Если говорить о весе, не было в мире такой высоты, на которую он не смог бы подняться. Как будто он решил не признавать существование силы притяжения, и с тех пор она перестала на него действовать. Однажды ночью он взобрался на крышу высотного здания в центре города, а потом полетел вниз и мягко приземлился прямо посреди улицы.

Как приятно сознавать все это. Он знал, что при желании может преодолевать большие расстояния. И он уверен, что когда-то именно так и поступал – поднимался к самым облакам. Но тогда... Впрочем, может быть, и нет.

У него были и другие способности. Каждый вечер, едва успев проснуться, он обнаруживал, что слышит голоса, доносящиеся со всех концов света. Лежа в темноте, он буквально купался в звуках. Он слушал разговоры на греческом, английском, румынском, хинди... Он слышал и смех, и крики боли. А если лежал совсем тихо, то мог расслышать даже мысли людей – но беспорядочный поток, исполненный неоправданных преувеличений, пугал его. Он не знал, откуда долетают до него эти голоса. Или почему один голос заглушает другой. Как будто он – Бог, внимающий молитвам.

Время от времени он слышал голоса других бессмертных, совершенно не похожие на голоса людей. Где-то там существуют другие такие же, как он, они думают, чувствуют, посылают предупреждения. Мощные серебряно чистые голоса исходили откуда-то издалека, но он без труда отличал их от бессмысленной человеческой болтовни.

Но воспринимать голоса бессмертных было мучительно больно. Они вызвали в памяти какие-то ужасные воспоминания о бесконечно долгих годах, проведенных в замкнутом темном пространстве, где такие голоса оставались его единственными спутниками. Он едва не впадал в отчаяние. Нет, он не хочет даже вспоминать об этом! Есть вещи о которых лучше забыть навсегда. О том, как ты сгорел или попал в плен. Или о том, как воспоминания мучили тебя и заставляли безудержно плакать и душераздирающе кричать.

Да, он видел немало плохого. Он был на этой земле в другие времена и под другими именами. Но неизменно оставался благожелательным и оптимистичным, с любовью относился ко всему, что его окружало. Быть может, у него блуждающая душа? Нет, он всегда обладал именно этим телом. Вот почему оно такое легкое и сильное.

Он неизменно заставлял голоса смолкнуть. Он вспомнил старое пророчество: если не научишься отсекать голоса, они сведут тебя с ума. Но теперь это не представляло для него труда. Достаточно было встать и открыть глаза, и они мгновенно стихали. Для того чтобы расслышать хоть что-то, требовалось приложить усилия. Голоса не смолкали совсем, но сливались в единый и однообразный, раздражающий слух гул.

Впереди его ждали прекрасные минуты.

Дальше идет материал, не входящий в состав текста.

/-- The deformation term of a convergent series of evaluations is the series of the deformation terms.
[cite: Chatterjee2019LargeN, §4 («equating the coefficients of βᵏ on both sides»)] -/
theorem deformTermAt_tsum {f : ℕ → LoopSeq d → ℝ} {l : Word d} {rest : LoopSeq d} {e : DEdge d}
    (h₁ : ∀ p ∈ plaquettesAt e, ∀ x ∈ Word.locs l e, Summable fun k => f k (Word.negDeform l x p :: rest))
    (h₂ : ∀ p ∈ plaquettesAt e, ∀ x ∈ Word.locs l e, Summable fun k => f k (Word.posDeform l x p :: rest)) :
    deformTermAt (fun u => ∑' k, f k u) l rest e = ∑' k, deformTermAt (f k) l rest e := by
  simp only [deformTermAt]
  have h₁' : ∀ p ∈ plaquettesAt e, Summable fun k => ∑ x ∈ Word.locs l e, f k (Word.negDeform l x p :: rest) :=
    fun p hp => summable_sum (h₁ p hp)
  have h₂' : ∀ p ∈ plaquettesAt e, Summable fun k => ∑ x ∈ Word.locs l e, f k (Word.posDeform l x p :: rest) :=
    fun p hp => summable_sum (h₂ p hp)
  rw [(summable_sum h₁').tsum_sub (summable_sum h₂'), Summable.tsum_finsetSum h₁', Summable.tsum_finsetSum h₂',
    Finset.sum_congr rfl fun p hp => Summable.tsum_finsetSum (h₁ p hp),
    Finset.sum_congr rfl fun p hp => Summable.tsum_finsetSum (h₂ p hp)]

/-- Members of `prune (L ++ rest)` are genuine when `rest` is and the words of `L` are loops. [folklore] -/
private theorem isLoopSeq_prune_append {L rest : LoopSeq d} (hrest : IsLoopSeq rest) (hL : ∀ w ∈ L, IsLoop w) :
    IsLoopSeq (LoopSeq.prune (L ++ rest)) :=
  LoopSeq.isLoopSeq_prune fun w hw => by
    rcases List.mem_append.mp hw with h | h
    · exact hL w h
    · exact (hrest w h).1

end CoeffRecursionProof

open CoeffRecursionProof
import Summits.QuantumFields.BalabanUV.T4Continuum.Support.NE7GradientCurrencyLandauEL
import Literature.MathematicalPhysics.QuantumFieldTheory.Balaban1983to89.Beta.PoissonInterior
import HarnessLib

/-!
# NE7LocalLandauLetters — THE CONDITIONAL LOCAL GRADIENT LETTER OF A LANDAU REPRESENTATIVE ON A CUBE: local-hypothesis clones of (158)'s flat∕covariant divergence
# comparison, of F5's curl-divergence letter and of (158b)'s reaction-gradient letter, assembled through (156)'s LOCAL interior letter into
# `‖∇A(x₀)‖ ≤ 2(d·a₀∕R + R·(J₀ + θ·G))` whenever `G` bounds `∇A` on the cube of radius `R + 1` about `x₀` — the input shape of G2 `NE7WeightedGradientBootstrap`
# (file G1 of gen 112's BOX ROUTE to [Balaban1985Variational] Thm 1 (9)∕(10))

Cell `pub-balaban`, rung (B)+1 sub-cell t4, lineage `b2b-balaban-t4-ne7-p1` (CRUX PROVER NE7 #1 = OWNER of BINDER row NE7), generation 112.  Memo
`t4/b2b-balaban-t4-ne7-p1-g112/ROAD-G112.md` §5.  The torus∕global versions ((157) `norm_fdiff_le_of_plaqDiv_periodic`, (158) `gradient_currency_of_covDiv`, (158b), (162), F5, F6)
need the representative `W = e^{A}` and its letters on ALL of `ℤᵈ`; gen 93's Uhlenbeck gauge (`NE7CubeLandauChart.cube_landau_chart`) lives on a CUBE.  THIS FILE re-reads the three
pointwise conversion letters with hypotheses restricted to the bonds and plaquettes they actually touch (proofs verbatim from the cited files), to be assembled (companion file
`NE7LocalLandauGradientLetter`) with the LOCAL letter (156) `NE7LatticeHodgeGradient.norm_fdiff_le_of_curl_div` (hypotheses on the cube of radius `R` about `x₀` only).
THE SETTING.  `W : ℤᵈ → (Fin d → U(n))` a configuration (in use: `W = U^{u}`, unitary, `SmallField W ε` everywhere, `‖covDiv 1 W‖ = ‖covDiv 1 U‖` by (1.11)), a bond field `A` and a cube
`{|y − c|_∞ ≤ S}` on which `W(y)_κ = expUnit (A(y)_κ)` and `‖A(y)_κ‖ ≤ a₀`; the `sinh`-Landau condition `Σ_κ [sinh A(y)_κ − sinh A(y − e_κ)_κ] = 0` at the sites of the cube.
WHAT ([folklore]; 0 def, 0 sorry).  §1 `norm_plaqDivFlat_le_covDiv_local` ((158) §1 local), `hol_plaqWord_exp_local` (the four-factor product from four bond equalities),
`norm_curlDiv_le_of_plaqDiv_local` (F5 §1 local), `norm_dDiv_sub_dDiv_sinh_le_local` ((158b) §1 local).  §2 cube bookkeeping (`inCube_add_e`, `inCube_sub_e`) and
**`local_gradient_letter`**: for `x₀` with `{|y − x₀|_∞ ≤ R + 3} ⊆ {|y − c|_∞ ≤ S}` and `G` bounding `‖A(y+e_τ)_κ − A(y)_κ‖` for `|y − x₀|_∞ ≤ R + 1`:
`‖A(x₀+e_τ)_κ − A(x₀)_κ‖ ≤ 2(d·a₀∕R + R·((j + dε((e^{2a₀}−1) + 2ε(2+ε))) + (4d(e^{4a₀}−1) + 2d(e^{a₀}−1))·G))`, `j ≥ sup‖covDiv 1 W‖`; and the companion LOCAL LAPLACIAN
letter **`local_laplacian_letter`** (`‖ΔA_ν(y)‖ ≤ (j + dε(…)) + (4d(e^{4a₀}−1) + 2d(e^{a₀}−1))·G` for `|y − x₀|_∞ ≤ R`).
HONEST FRAMING (page 1): lattice∕Banach-algebra bookkeeping at ONE configuration; `a₀`, `G`, `j` HYPOTHESES; nothing of Bałaban's asserted; nothing about minimisers; NOT NE3∕NE7 as spine
nodes; spine 0∕9; finite T⁴ rung (B)+1 — NOT infinite volume, NOT mass gap, NOT BetaPertH, NOT Clay (continuum YM on T⁴ ⇐ BetaPertH ∧ nine spine estimates).
-/

set_option autoImplicit false

open NormedSpace
open scoped BigOperators Matrix Matrix.Norms.L2Operator
open Finset

namespace Summit.QuantumFields.BalabanUV.T4Continuum.NE7LocalLandauLetters

open Literature.MathematicalPhysics.QuantumFieldTheory.Balaban1983to89
open B7Prop1Explicit B7Prop2Explicit
open B7Eq78Linearization (conjR conjR_apply conjR_sub conjR_one)
open B8Ineq132 (covDiv covDeriv plaqF)
open T4AveragingDeficitWall (SmallField)
open NE7LatticeHodgeGradient (laplacian_eq_sum_dCurl_add_dDiv norm_fdiff_le_of_curl_div)
open NE7GradientCurrency (norm_conj_sub_self_le norm_plaqRem_sub_plaqRem_le)
open NE7GradientCurrencyCovariant (hol_plaqWord_swap' covDiv_one_eq_sum_ite norm_sum_le_norm_add_of_termwise norm_inv_sub_inv_add_sub_le
  norm_conjR_sub_self_le norm_expUnit_sub_one_le')
open NE7GradientCurrencyLandauEL (norm_sinhRem_sub_sinhRem_le)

Заглушить мысли находящихся рядом смертных было легко. Например, он мог запеть или сосредоточить внимание на чем-нибудь конкретном. И наступала благословенная тишина. В Риме повсюду находилось, на что отвлечься. Как он любил римские дома, выкрашенные в желтовато-коричневые, рыжеватые или темно-зеленые тона. Как он любил узкие вымощенные камнем улочки. Он мог мчаться на машине по широкому бульвару, полному беззаботных смертных, или же бродить по виа Венето в поисках женщины, в которую можно было ненадолго влюбиться.